import Mathlib
import Summits.ValiantsHypothesis.ValiantsHypothesis.Theorems.NewtonUnitEquationsTwoProductsDepthOne
/-! # Stub `stub_engineDepthK` — crux `TwoProducts` (stmt-ValiantsHypothesis-5906), line `corner-log-linearization`
   The BOUNDED-DEPTH CASCADE rung of the engine (n-uniform, polynomial in `t` for fixed depth `k`).

   Setting: `W = ∏ u_i - ∏ v_i` for arbitrary bivariate `u_i, v_i`, sparsity `≤ t`.  A south-west
   vertex is a strict minimiser over `supp W` of a linear form with both weights positive.  This file
   generalises the landed depth-one rung (`TwoProducts.DepthOne.stub_engineDepthOne`, the case
   `k = 2`).  Structure lemma (`rep_le_k`): write a vertex `e ∈ supp ∏ u_i` as `e = Σ_i a_i` with
   `a_i ∈ supp u_i` (`DepthOne.exists_rep_of_mem_support_prod`) and let `J` be the set of indices
   with `a_i ≠ 0`.  If `|J| > k`, pick `J' ⊆ J` with `|J'| = k`: every `a_i` (`i ∈ J'`) is a proper
   partial sum of `e`, hence strictly lighter (`DepthOne.wt_partial_lt`), hence DEAD (not in
   `supp W`, by strict minimality of `e`); the cascade hypothesis (H_k) then says `Σ_{J'} a_i` is
   ALIVE, but it is again a proper partial sum of `e`, strictly lighter — contradiction.  So `|J| ≤ k`
   and `e` is a sum of at most `k` letters of the alphabet `⋃_i supp u_i` (size `≤ nt`), i.e. a
   `k`-fold sum from `{0} ∪ ⋃_i supp u_i`: at most `(nt+1)^k` points (`exists_cover`).  Same on the
   `v` side, whence at most `2(nt+1)^k ≤ 2(nt+1)^k + 1` south-west vertices. [folklore] -/
set_option linter.dupNamespace false -- single-conjunct summit: `ValiantsHypothesis.ValiantsHypothesis`
namespace Summit.ValiantsHypothesis.ValiantsHypothesis.Theorems.TwoProducts.DepthK
open scoped BigOperators Pointwise
open Summit.ValiantsHypothesis.ValiantsHypothesis.Theorems.TwoProducts.DepthOne

/-- COUNTING LEMMA.  If `0 ∈ Z` then all sums of at most `m` elements of `Z` (indexed by a finset
`J` with `J.card ≤ m`) lie in one finset of cardinality `≤ Z.card ^ m` (namely the `m`-fold
pointwise sum of `Z`). [folklore] -/
theorem exists_cover {ι : Type*} (Z : Finset (Fin 2 →₀ ℕ)) (h0 : 0 ∈ Z) :
    ∀ m : ℕ, ∃ P : Finset (Fin 2 →₀ ℕ), P.card ≤ Z.card ^ m ∧
      ∀ (J : Finset ι) (b : ι → (Fin 2 →₀ ℕ)), J.card ≤ m → (∀ i ∈ J, b i ∈ Z) →
        ∑ i ∈ J, b i ∈ P := by
  classical
  intro m
  induction m with
  | zero =>
    refine ⟨{0}, by simp, ?_⟩
    intro J b hJ _
    have hJ0 : J = ∅ := Finset.card_eq_zero.mp (Nat.le_zero.mp hJ)
    simp [hJ0]
  | succ m ih =>
    obtain ⟨P, hPcard, hP⟩ := ih
    refine ⟨P + Z, ?_, ?_⟩
    · calc (P + Z).card ≤ P.card * Z.card := Finset.card_add_le
        _ ≤ Z.card ^ m * Z.card := Nat.mul_le_mul_right _ hPcard
        _ = Z.card ^ (m + 1) := (pow_succ _ _).symm
    · intro J b hJ hb
      by_cases hJm : J.card ≤ m
      · rw [← add_zero (∑ i ∈ J, b i)]
        exact Finset.add_mem_add (hP J b hJm hb) h0
      · have hJne : J.Nonempty := by
          rw [Finset.nonempty_iff_ne_empty]
          rintro rfl
          simp at hJm
        obtain ⟨i, hi⟩ := hJne
        rw [← Finset.sum_erase_add J b hi]
        refine Finset.add_mem_add (hP (J.erase i) b ?_
          fun j hj => hb j (Finset.mem_of_mem_erase hj)) (hb i hi)
        rw [Finset.card_erase_of_mem hi]
        omega

/-- STRUCTURE LEMMA (depth `k`).  Let `e ∈ supp ∏ u_i` be a strict minimiser of a positive-weight
form over a finset `S`, and assume the depth-`k` cascade hypothesis (H_k) for the family `u`
relative to `S`: for every `k`-set `J` of indices and DEAD (not in `S`) nonzero letters
`a_i ∈ supp u_i` (`i ∈ J`), the sum `Σ_{i ∈ J} a_i` is ALIVE (in `S`).  Then `e` is a sum of at most
`k` letters `a_i ∈ supp u_i` with distinct indices. [folklore] -/
theorem rep_le_k {n : ℕ} (k : ℕ) (u : Fin n → MvPolynomial (Fin 2) ℂ) (S : Finset (Fin 2 →₀ ℕ))
    (hH : ∀ (J : Finset (Fin n)) (a : Fin n → (Fin 2 →₀ ℕ)), J.card = k → (∀ i ∈ J, a i ≠ 0) →
      (∀ i ∈ J, a i ∈ (u i).support) → (∀ i ∈ J, a i ∉ S) → ∑ i ∈ J, a i ∈ S)
    (w : Fin 2 → ℤ) (hw0 : 0 < w 0) (hw1 : 0 < w 1) (e : Fin 2 →₀ ℕ)
    (hmin : ∀ e' ∈ S, e' ≠ e → w 0 * (e 0 : ℤ) + w 1 * (e 1 : ℤ) < w 0 * (e' 0 : ℤ) + w 1 * (e' 1 : ℤ))
    (he : e ∈ (∏ i, u i).support) :
    ∃ (J : Finset (Fin n)) (a : Fin n → (Fin 2 →₀ ℕ)), J.card ≤ k ∧ (∀ i ∈ J, a i ∈ (u i).support) ∧
      e = ∑ i ∈ J, a i := by
  classical
  obtain ⟨a, ha, rfl⟩ := exists_rep_of_mem_support_prod n u e he
  -- a lighter point of S contradicts minimality
  have noLighter : ∀ p ∈ S, ¬ (w 0 * (p 0 : ℤ) + w 1 * (p 1 : ℤ) <
      w 0 * ((∑ i, a i) 0 : ℤ) + w 1 * ((∑ i, a i) 1 : ℤ)) := by
    intro p hp hlt
    have hne : p ≠ ∑ i, a i := by
      rintro rfl
      exact lt_irrefl _ hlt
    exact lt_asymm hlt (hmin p hp hne)
  -- the indices of the nonzero parts
  set J : Finset (Fin n) := Finset.univ.filter (fun i => a i ≠ 0) with hJ
  have hmemJ : ∀ i, i ∈ J ↔ a i ≠ 0 := by
    intro i
    simp [hJ]
  have hsumJ : ∑ i ∈ J, a i = ∑ i, a i := by
    rw [hJ]
    exact Finset.sum_filter_ne_zero _
  by_cases hk : J.card ≤ k
  · exact ⟨J, a, hk, fun i _ => ha i, hsumJ.symm⟩
  exfalso
  push Not at hk
  obtain ⟨J', hJ'J, hJ'card⟩ := Finset.exists_subset_card_eq hk.le
  -- an index of a nonzero part outside `J'`
  obtain ⟨l, hlJ, hlJ'⟩ := Finset.exists_mem_notMem_of_card_lt_card
    (show J'.card < J.card by omega)
  have hal : a l ≠ 0 := (hmemJ l).mp hlJ
  -- every part indexed by `J'` is dead
  have dead : ∀ i ∈ J', a i ∉ S := by
    intro i hi hiS
    have hk1 : ({i} : Finset (Fin n)).card < J.card := by
      have h1 : 1 ≤ J'.card := Finset.card_pos.mpr ⟨i, hi⟩
      rw [Finset.card_singleton]
      omega
    obtain ⟨m, hmJ, hmi⟩ := Finset.exists_mem_notMem_of_card_lt_card hk1
    apply noLighter (a i) hiS
    have := wt_partial_lt w hw0 hw1 a {i} m hmi ((hmemJ m).mp hmJ)
    simpa using this
  have hS : ∑ i ∈ J', a i ∈ S :=
    hH J' a hJ'card (fun i hi => (hmemJ i).mp (hJ'J hi)) (fun i _ => ha i) dead
  exact noLighter _ hS (wt_partial_lt w hw0 hw1 a J' l hlJ' hal)

/-- STUB `stub_engineDepthK` (bounded-depth cascade rung of the engine, n-uniform and polynomial
for fixed depth `k`): for `W = ∏ u_i - ∏ v_i` with `t`-sparse factors, if for every `k`-set `J` of
indices the sum of DEAD (coefficient of `W` zero) nonzero monomials `a_i` of the factors `u_i`
(`i ∈ J`) is ALIVE (coefficient of `W` nonzero), and likewise for the `v_i`, then `W` has at most
`2(nt+1)^k + 1` south-west vertices. [folklore] -/
theorem stub_engineDepthK : ∀ (n t k : ℕ) (u v : Fin n → MvPolynomial (Fin 2) ℂ), (∀ i, (u i).support.card ≤ t) → (∀ i, (v i).support.card ≤ t) → (∀ (J : Finset (Fin n)) (a : Fin n → (Fin 2 →₀ ℕ)), J.card = k → (∀ i ∈ J, a i ≠ 0) → (∀ i ∈ J, a i ∈ (u i).support) → (∀ i ∈ J, MvPolynomial.coeff (a i) (∏ i, u i - ∏ i, v i) = 0) → MvPolynomial.coeff (∑ i ∈ J, a i) (∏ i, u i - ∏ i, v i) ≠ 0) → (∀ (J : Finset (Fin n)) (a : Fin n → (Fin 2 →₀ ℕ)), J.card = k → (∀ i ∈ J, a i ≠ 0) → (∀ i ∈ J, a i ∈ (v i).support) → (∀ i ∈ J, MvPolynomial.coeff (a i) (∏ i, u i - ∏ i, v i) = 0) → MvPolynomial.coeff (∑ i ∈ J, a i) (∏ i, u i - ∏ i, v i) ≠ 0) → ({e : Fin 2 →₀ ℕ | ∃ w : Fin 2 → ℤ, 0 < w 0 ∧ 0 < w 1 ∧ ((e) ∈ ((∏ i, u i - ∏ i, v i).support) ∧ ∀ e' ∈ ((∏ i, u i - ∏ i, v i).support), e' ≠ (e) → ((w) 0 * ((e) 0 : ℤ) + (w) 1 * ((e) 1 : ℤ)) < ((w) 0 * ((e') 0 : ℤ) + (w) 1 * ((e') 1 : ℤ)))}).ncard ≤ 2 * (n * t + 1) ^ k + 1 := by
  intro n t k u v hu hv hHu hHv
  classical
  set W := ∏ i, u i - ∏ i, v i with hW
  set S := W.support with hS
  -- (H_k) in membership form
  have hHu' : ∀ (J : Finset (Fin n)) (a : Fin n → (Fin 2 →₀ ℕ)), J.card = k → (∀ i ∈ J, a i ≠ 0) →
      (∀ i ∈ J, a i ∈ (u i).support) → (∀ i ∈ J, a i ∉ S) → ∑ i ∈ J, a i ∈ S := by
    intro J a hJ h0 hsupp hdead
    rw [hS, MvPolynomial.mem_support_iff]
    exact hHu J a hJ h0 hsupp fun i hi => MvPolynomial.notMem_support_iff.mp (hdead i hi)
  have hHv' : ∀ (J : Finset (Fin n)) (a : Fin n → (Fin 2 →₀ ℕ)), J.card = k → (∀ i ∈ J, a i ≠ 0) →
      (∀ i ∈ J, a i ∈ (v i).support) → (∀ i ∈ J, a i ∉ S) → ∑ i ∈ J, a i ∈ S := by
    intro J a hJ h0 hsupp hdead
    rw [hS, MvPolynomial.mem_support_iff]
    exact hHv J a hJ h0 hsupp fun i hi => MvPolynomial.notMem_support_iff.mp (hdead i hi)
  -- the alphabets (with `0` adjoined) and their `k`-fold sum covers
  set Zu : Finset (Fin 2 →₀ ℕ) := insert 0 (Finset.univ.biUnion fun i => (u i).support) with hZu
  set Zv : Finset (Fin 2 →₀ ℕ) := insert 0 (Finset.univ.biUnion fun i => (v i).support) with hZv
  obtain ⟨Pu, hPucard, hPu⟩ := exists_cover (ι := Fin n) Zu (Finset.mem_insert_self _ _) k
  obtain ⟨Pv, hPvcard, hPv⟩ := exists_cover (ι := Fin n) Zv (Finset.mem_insert_self _ _) k
  set SW := {e : Fin 2 →₀ ℕ | ∃ w : Fin 2 → ℤ, 0 < w 0 ∧ 0 < w 1 ∧ (e ∈ S ∧ ∀ e' ∈ S, e' ≠ e →
      w 0 * (e 0 : ℤ) + w 1 * (e 1 : ℤ) < w 0 * (e' 0 : ℤ) + w 1 * (e' 1 : ℤ))} with hSW
  have hsub : SW ⊆ ↑(Pu ∪ Pv) := by
    rintro e ⟨w, hw0, hw1, he, hmin⟩
    rw [Finset.mem_coe, Finset.mem_union]
    rcases Finset.mem_union.mp (MvPolynomial.support_sub _ _ _ he) with h | h
    · obtain ⟨J, a, hJk, ha, rfl⟩ := rep_le_k k u S hHu' w hw0 hw1 e hmin h
      refine Or.inl (hPu J a hJk fun i hi => ?_)
      rw [hZu, Finset.mem_insert, Finset.mem_biUnion]
      exact Or.inr ⟨i, Finset.mem_univ i, ha i hi⟩
    · obtain ⟨J, a, hJk, ha, rfl⟩ := rep_le_k k v S hHv' w hw0 hw1 e hmin h
      refine Or.inr (hPv J a hJk fun i hi => ?_)
      rw [hZv, Finset.mem_insert, Finset.mem_biUnion]
      exact Or.inr ⟨i, Finset.mem_univ i, ha i hi⟩
  -- cardinalities
  have hZucard : Zu.card ≤ n * t + 1 := by
    rw [hZu]
    calc (insert 0 (Finset.univ.biUnion fun i => (u i).support)).card
          ≤ (Finset.univ.biUnion fun i => (u i).support).card + 1 := Finset.card_insert_le _ _
      _ ≤ Finset.univ.card * t + 1 :=
          Nat.add_le_add_right (Finset.card_biUnion_le_card_mul _ _ _ fun i _ => hu i) 1
      _ = n * t + 1 := by rw [Finset.card_univ, Fintype.card_fin]
  have hZvcard : Zv.card ≤ n * t + 1 := by
    rw [hZv]
    calc (insert 0 (Finset.univ.biUnion fun i => (v i).support)).card
          ≤ (Finset.univ.biUnion fun i => (v i).support).card + 1 := Finset.card_insert_le _ _
      _ ≤ Finset.univ.card * t + 1 :=
          Nat.add_le_add_right (Finset.card_biUnion_le_card_mul _ _ _ fun i _ => hv i) 1
      _ = n * t + 1 := by rw [Finset.card_univ, Fintype.card_fin]
  calc SW.ncard ≤ (↑(Pu ∪ Pv) : Set (Fin 2 →₀ ℕ)).ncard :=
        Set.ncard_le_ncard hsub (Pu ∪ Pv).finite_toSet
    _ = (Pu ∪ Pv).card := Set.ncard_coe_finset _
    _ ≤ Pu.card + Pv.card := Finset.card_union_le _ _
    _ ≤ Zu.card ^ k + Zv.card ^ k := Nat.add_le_add hPucard hPvcard
    _ ≤ (n * t + 1) ^ k + (n * t + 1) ^ k :=
        Nat.add_le_add (Nat.pow_le_pow_left hZucard k) (Nat.pow_le_pow_left hZvcard k)
    _ ≤ 2 * (n * t + 1) ^ k + 1 := by omega

end Summit.ValiantsHypothesis.ValiantsHypothesis.Theorems.TwoProducts.DepthK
..............................
Each line from the top of the listing down to and including the one containing "ALIVE, but it" should be transcribed exactly; nothing else is to be output.

import Mathlib
import Summits.ValiantsHypothesis.ValiantsHypothesis.Theorems.NewtonUnitEquationsTwoProductsDepthOne
/-! # Stub `stub_engineDepthK` — crux `TwoProducts` (stmt-ValiantsHypothesis-5906), line `corner-log-linearization`
   The BOUNDED-DEPTH CASCADE rung of the engine (n-uniform, polynomial in `t` for fixed depth `k`).

   Setting: `W = ∏ u_i - ∏ v_i` for arbitrary bivariate `u_i, v_i`, sparsity `≤ t`.  A south-west
   vertex is a strict minimiser over `supp W` of a linear form with both weights positive.  This file
   generalises the landed depth-one rung (`TwoProducts.DepthOne.stub_engineDepthOne`, the case
   `k = 2`).  Structure lemma (`rep_le_k`): write a vertex `e ∈ supp ∏ u_i` as `e = Σ_i a_i` with
   `a_i ∈ supp u_i` (`DepthOne.exists_rep_of_mem_support_prod`) and let `J` be the set of indices
   with `a_i ≠ 0`.  If `|J| > k`, pick `J' ⊆ J` with `|J'| = k`: every `a_i` (`i ∈ J'`) is a proper
   partial sum of `e`, hence strictly lighter (`DepthOne.wt_partial_lt`), hence DEAD (not in
   `supp W`, by strict minimality of `e`); the cascade hypothesis (H_k) then says `Σ_{J'} a_i` is
   ALIVE, but it is again a proper partial sum of `e`, strictly lighter — contradiction.  So `|J| ≤ k`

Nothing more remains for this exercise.